TASK DETAILS – Starting at the line that contains "equal to the" and ending at the line that contains "(∀ (P : B12.RunParams)", the lines below are to be given again exactly, with nothing added.

** DATA RECORDS follows **

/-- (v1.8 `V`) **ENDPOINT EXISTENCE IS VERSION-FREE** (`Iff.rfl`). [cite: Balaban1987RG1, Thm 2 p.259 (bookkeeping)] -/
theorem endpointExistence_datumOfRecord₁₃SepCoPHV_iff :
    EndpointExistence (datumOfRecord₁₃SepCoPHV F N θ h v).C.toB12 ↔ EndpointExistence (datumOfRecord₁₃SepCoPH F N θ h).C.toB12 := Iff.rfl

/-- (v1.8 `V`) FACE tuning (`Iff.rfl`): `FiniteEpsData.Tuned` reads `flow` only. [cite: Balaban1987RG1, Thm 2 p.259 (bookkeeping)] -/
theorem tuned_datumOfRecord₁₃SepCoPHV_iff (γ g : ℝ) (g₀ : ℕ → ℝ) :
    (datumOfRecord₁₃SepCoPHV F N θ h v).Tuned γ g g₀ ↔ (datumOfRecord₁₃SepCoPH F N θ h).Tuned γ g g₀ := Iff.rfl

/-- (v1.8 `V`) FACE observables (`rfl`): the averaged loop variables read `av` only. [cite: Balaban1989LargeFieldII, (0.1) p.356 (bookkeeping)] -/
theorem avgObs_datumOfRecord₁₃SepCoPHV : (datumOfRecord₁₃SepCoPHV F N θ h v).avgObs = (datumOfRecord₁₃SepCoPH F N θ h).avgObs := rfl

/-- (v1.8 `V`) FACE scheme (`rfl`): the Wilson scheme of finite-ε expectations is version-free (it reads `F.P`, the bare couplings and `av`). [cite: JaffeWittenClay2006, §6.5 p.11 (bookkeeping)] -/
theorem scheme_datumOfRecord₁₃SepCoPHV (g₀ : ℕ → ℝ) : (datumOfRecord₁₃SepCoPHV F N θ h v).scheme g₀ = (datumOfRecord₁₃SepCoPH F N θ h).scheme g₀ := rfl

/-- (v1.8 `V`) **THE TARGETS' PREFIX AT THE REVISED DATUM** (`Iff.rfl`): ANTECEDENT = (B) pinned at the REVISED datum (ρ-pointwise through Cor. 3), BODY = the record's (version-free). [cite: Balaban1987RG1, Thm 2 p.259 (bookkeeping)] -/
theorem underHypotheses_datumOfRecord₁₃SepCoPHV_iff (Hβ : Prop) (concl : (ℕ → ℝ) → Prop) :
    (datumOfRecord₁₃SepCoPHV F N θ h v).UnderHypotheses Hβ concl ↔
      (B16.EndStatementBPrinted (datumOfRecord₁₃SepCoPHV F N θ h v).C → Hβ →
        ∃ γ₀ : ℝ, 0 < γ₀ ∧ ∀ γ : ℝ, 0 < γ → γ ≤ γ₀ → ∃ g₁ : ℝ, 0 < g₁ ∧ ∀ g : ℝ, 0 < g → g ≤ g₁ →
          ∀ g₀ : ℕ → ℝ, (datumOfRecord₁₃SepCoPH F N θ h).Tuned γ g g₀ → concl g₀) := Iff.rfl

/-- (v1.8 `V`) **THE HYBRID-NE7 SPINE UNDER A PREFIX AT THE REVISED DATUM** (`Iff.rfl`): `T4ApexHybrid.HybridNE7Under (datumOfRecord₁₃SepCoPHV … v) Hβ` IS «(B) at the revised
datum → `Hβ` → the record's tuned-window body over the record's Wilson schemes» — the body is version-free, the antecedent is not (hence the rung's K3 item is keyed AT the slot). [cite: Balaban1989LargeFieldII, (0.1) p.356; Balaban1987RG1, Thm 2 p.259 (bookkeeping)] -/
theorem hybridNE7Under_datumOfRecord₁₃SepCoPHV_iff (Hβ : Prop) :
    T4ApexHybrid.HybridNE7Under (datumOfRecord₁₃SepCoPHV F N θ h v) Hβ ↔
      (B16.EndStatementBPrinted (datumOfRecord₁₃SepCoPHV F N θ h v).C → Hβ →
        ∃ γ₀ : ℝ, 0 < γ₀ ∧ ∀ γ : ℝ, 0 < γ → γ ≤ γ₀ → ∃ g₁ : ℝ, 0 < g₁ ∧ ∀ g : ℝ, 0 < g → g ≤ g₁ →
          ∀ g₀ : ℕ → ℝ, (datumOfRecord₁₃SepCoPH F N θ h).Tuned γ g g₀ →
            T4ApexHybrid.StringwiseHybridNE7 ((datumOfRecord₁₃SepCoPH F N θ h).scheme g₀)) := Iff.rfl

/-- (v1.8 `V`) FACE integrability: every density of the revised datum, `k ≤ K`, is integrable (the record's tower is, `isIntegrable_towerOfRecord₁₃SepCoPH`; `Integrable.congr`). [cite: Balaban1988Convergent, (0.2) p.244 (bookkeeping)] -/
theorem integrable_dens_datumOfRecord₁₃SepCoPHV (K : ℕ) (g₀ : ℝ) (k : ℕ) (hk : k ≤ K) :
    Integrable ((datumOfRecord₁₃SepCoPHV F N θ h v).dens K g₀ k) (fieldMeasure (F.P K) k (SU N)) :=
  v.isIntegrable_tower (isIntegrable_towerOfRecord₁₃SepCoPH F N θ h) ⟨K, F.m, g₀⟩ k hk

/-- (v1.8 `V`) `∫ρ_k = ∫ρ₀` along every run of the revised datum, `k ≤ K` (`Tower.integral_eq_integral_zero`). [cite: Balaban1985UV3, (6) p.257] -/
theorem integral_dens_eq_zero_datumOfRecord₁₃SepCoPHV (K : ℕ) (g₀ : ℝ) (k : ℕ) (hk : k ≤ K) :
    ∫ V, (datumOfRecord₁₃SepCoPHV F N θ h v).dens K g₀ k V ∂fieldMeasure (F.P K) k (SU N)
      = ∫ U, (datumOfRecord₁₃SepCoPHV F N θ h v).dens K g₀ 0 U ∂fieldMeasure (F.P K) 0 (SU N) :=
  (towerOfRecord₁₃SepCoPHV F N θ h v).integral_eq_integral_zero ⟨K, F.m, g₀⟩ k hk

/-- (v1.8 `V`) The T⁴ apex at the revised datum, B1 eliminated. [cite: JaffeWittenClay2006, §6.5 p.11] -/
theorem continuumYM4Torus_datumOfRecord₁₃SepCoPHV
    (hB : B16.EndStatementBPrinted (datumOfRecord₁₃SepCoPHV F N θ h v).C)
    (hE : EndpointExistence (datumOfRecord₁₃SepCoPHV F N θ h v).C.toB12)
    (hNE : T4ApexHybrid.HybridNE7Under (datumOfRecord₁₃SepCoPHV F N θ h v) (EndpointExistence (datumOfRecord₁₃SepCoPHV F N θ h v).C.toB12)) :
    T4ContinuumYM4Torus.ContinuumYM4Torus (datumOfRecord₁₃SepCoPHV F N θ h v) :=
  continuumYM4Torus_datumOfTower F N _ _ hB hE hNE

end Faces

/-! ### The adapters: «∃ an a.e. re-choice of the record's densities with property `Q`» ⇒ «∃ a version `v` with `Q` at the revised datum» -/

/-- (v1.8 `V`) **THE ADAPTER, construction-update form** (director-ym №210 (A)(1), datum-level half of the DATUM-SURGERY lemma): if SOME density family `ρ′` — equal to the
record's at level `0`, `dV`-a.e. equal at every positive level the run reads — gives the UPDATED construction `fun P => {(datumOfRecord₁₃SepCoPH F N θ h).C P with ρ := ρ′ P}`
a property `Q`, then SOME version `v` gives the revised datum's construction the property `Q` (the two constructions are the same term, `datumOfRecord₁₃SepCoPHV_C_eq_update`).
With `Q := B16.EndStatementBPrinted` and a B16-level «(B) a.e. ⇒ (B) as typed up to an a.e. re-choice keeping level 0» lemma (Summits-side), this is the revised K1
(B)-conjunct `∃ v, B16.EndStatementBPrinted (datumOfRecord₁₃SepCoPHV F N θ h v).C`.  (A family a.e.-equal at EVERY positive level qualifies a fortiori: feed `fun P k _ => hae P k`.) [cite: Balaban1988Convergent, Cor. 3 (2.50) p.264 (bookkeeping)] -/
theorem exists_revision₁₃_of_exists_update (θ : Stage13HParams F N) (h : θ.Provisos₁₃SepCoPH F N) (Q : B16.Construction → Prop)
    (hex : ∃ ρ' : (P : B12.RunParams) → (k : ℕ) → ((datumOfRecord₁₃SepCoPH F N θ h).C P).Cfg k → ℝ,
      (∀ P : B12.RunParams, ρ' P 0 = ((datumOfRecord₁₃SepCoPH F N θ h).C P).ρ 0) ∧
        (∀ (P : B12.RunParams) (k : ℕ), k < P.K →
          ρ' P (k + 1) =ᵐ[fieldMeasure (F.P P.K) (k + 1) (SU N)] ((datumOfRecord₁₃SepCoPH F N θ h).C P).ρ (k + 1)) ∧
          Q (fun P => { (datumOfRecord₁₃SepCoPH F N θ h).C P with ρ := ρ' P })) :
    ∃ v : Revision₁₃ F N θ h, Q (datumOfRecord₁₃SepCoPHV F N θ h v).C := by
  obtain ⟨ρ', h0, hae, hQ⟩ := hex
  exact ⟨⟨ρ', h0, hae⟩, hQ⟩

** End of DATA RECORDS **
** DATA RECORDS follows **

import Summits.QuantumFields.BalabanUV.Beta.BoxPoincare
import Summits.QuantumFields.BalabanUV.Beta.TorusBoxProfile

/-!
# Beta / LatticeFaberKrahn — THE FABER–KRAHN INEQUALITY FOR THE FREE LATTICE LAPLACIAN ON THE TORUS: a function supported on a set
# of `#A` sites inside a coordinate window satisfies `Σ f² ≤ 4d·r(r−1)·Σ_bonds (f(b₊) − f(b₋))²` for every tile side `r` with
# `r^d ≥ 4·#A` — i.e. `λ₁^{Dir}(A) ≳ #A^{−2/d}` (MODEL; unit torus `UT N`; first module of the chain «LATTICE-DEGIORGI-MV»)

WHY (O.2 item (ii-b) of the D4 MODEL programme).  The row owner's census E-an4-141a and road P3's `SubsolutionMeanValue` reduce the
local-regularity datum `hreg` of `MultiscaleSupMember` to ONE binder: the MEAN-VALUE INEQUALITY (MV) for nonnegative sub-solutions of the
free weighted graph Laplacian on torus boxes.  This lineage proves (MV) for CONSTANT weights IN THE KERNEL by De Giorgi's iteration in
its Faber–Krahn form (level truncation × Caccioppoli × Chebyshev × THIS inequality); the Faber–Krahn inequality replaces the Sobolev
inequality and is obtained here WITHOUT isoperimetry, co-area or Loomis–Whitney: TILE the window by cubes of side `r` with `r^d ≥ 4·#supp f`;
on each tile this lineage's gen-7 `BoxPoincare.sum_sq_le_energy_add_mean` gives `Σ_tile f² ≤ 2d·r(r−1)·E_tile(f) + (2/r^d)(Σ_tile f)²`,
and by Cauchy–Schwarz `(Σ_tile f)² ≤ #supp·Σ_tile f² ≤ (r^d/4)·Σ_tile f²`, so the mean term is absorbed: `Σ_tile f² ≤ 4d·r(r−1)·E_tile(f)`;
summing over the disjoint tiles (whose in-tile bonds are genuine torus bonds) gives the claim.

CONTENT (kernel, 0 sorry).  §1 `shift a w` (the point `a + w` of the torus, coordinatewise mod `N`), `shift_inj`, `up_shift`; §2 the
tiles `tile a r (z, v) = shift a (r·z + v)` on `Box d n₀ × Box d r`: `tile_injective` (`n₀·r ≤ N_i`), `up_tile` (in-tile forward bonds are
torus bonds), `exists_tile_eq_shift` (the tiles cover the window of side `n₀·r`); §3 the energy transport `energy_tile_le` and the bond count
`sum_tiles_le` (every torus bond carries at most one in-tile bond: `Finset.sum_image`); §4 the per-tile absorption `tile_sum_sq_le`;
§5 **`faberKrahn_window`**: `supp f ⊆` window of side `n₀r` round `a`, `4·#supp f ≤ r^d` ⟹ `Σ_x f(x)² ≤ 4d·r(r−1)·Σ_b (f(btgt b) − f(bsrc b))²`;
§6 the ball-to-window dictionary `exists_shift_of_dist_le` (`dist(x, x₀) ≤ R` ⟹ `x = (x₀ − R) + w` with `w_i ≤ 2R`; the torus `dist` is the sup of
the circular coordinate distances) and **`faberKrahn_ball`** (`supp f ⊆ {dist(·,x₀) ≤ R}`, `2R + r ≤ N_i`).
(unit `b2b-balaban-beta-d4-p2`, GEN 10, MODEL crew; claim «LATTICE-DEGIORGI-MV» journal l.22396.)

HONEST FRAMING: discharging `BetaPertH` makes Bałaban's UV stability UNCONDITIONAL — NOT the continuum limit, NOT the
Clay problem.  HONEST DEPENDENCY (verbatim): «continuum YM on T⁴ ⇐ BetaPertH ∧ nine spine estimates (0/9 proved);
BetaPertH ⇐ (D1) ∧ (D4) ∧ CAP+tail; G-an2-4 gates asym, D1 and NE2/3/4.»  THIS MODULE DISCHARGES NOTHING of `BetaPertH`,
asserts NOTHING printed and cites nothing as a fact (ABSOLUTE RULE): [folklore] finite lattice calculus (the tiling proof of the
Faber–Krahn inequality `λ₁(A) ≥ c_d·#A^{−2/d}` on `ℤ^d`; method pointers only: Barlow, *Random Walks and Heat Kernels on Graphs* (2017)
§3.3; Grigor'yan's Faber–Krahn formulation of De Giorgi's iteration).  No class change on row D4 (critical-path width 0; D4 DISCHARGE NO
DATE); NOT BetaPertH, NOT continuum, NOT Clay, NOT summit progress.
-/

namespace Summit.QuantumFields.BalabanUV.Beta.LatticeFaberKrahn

** End of DATA RECORDS **

RESULT OF THIS TASK –
/-- (v1.8 `V`) **THE ADAPTER, construction-update form** (director-ym №210 (A)(1), datum-level half of the DATUM-SURGERY lemma): if SOME density family `ρ′` — equal to the
record's at level `0`, `dV`-a.e. equal at every positive level the run reads — gives the UPDATED construction `fun P => {(datumOfRecord₁₃SepCoPH F N θ h).C P with ρ := ρ′ P}`
a property `Q`, then SOME version `v` gives the revised datum's construction the property `Q` (the two constructions are the same term, `datumOfRecord₁₃SepCoPHV_C_eq_update`).
With `Q := B16.EndStatementBPrinted` and a B16-level «(B) a.e. ⇒ (B) as typed up to an a.e. re-choice keeping level 0» lemma (Summits-side), this is the revised K1
(B)-conjunct `∃ v, B16.EndStatementBPrinted (datumOfRecord₁₃SepCoPHV F N θ h v).C`.  (A family a.e.-equal at EVERY positive level qualifies a fortiori: feed `fun P k _ => hae P k`.) [cite: Balaban1988Convergent, Cor. 3 (2.50) p.264 (bookkeeping)] -/
theorem exists_revision₁₃_of_exists_update (θ : Stage13HParams F N) (h : θ.Provisos₁₃SepCoPH F N) (Q : B16.Construction → Prop)
    (hex : ∃ ρ' : (P : B12.RunParams) → (k : ℕ) → ((datumOfRecord₁₃SepCoPH F N θ h).C P).Cfg k → ℝ,
      (∀ P : B12.RunParams, ρ' P 0 = ((datumOfRecord₁₃SepCoPH F N θ h).C P).ρ 0) ∧
        (∀ (P : B12.RunParams) (k : ℕ), k < P.K →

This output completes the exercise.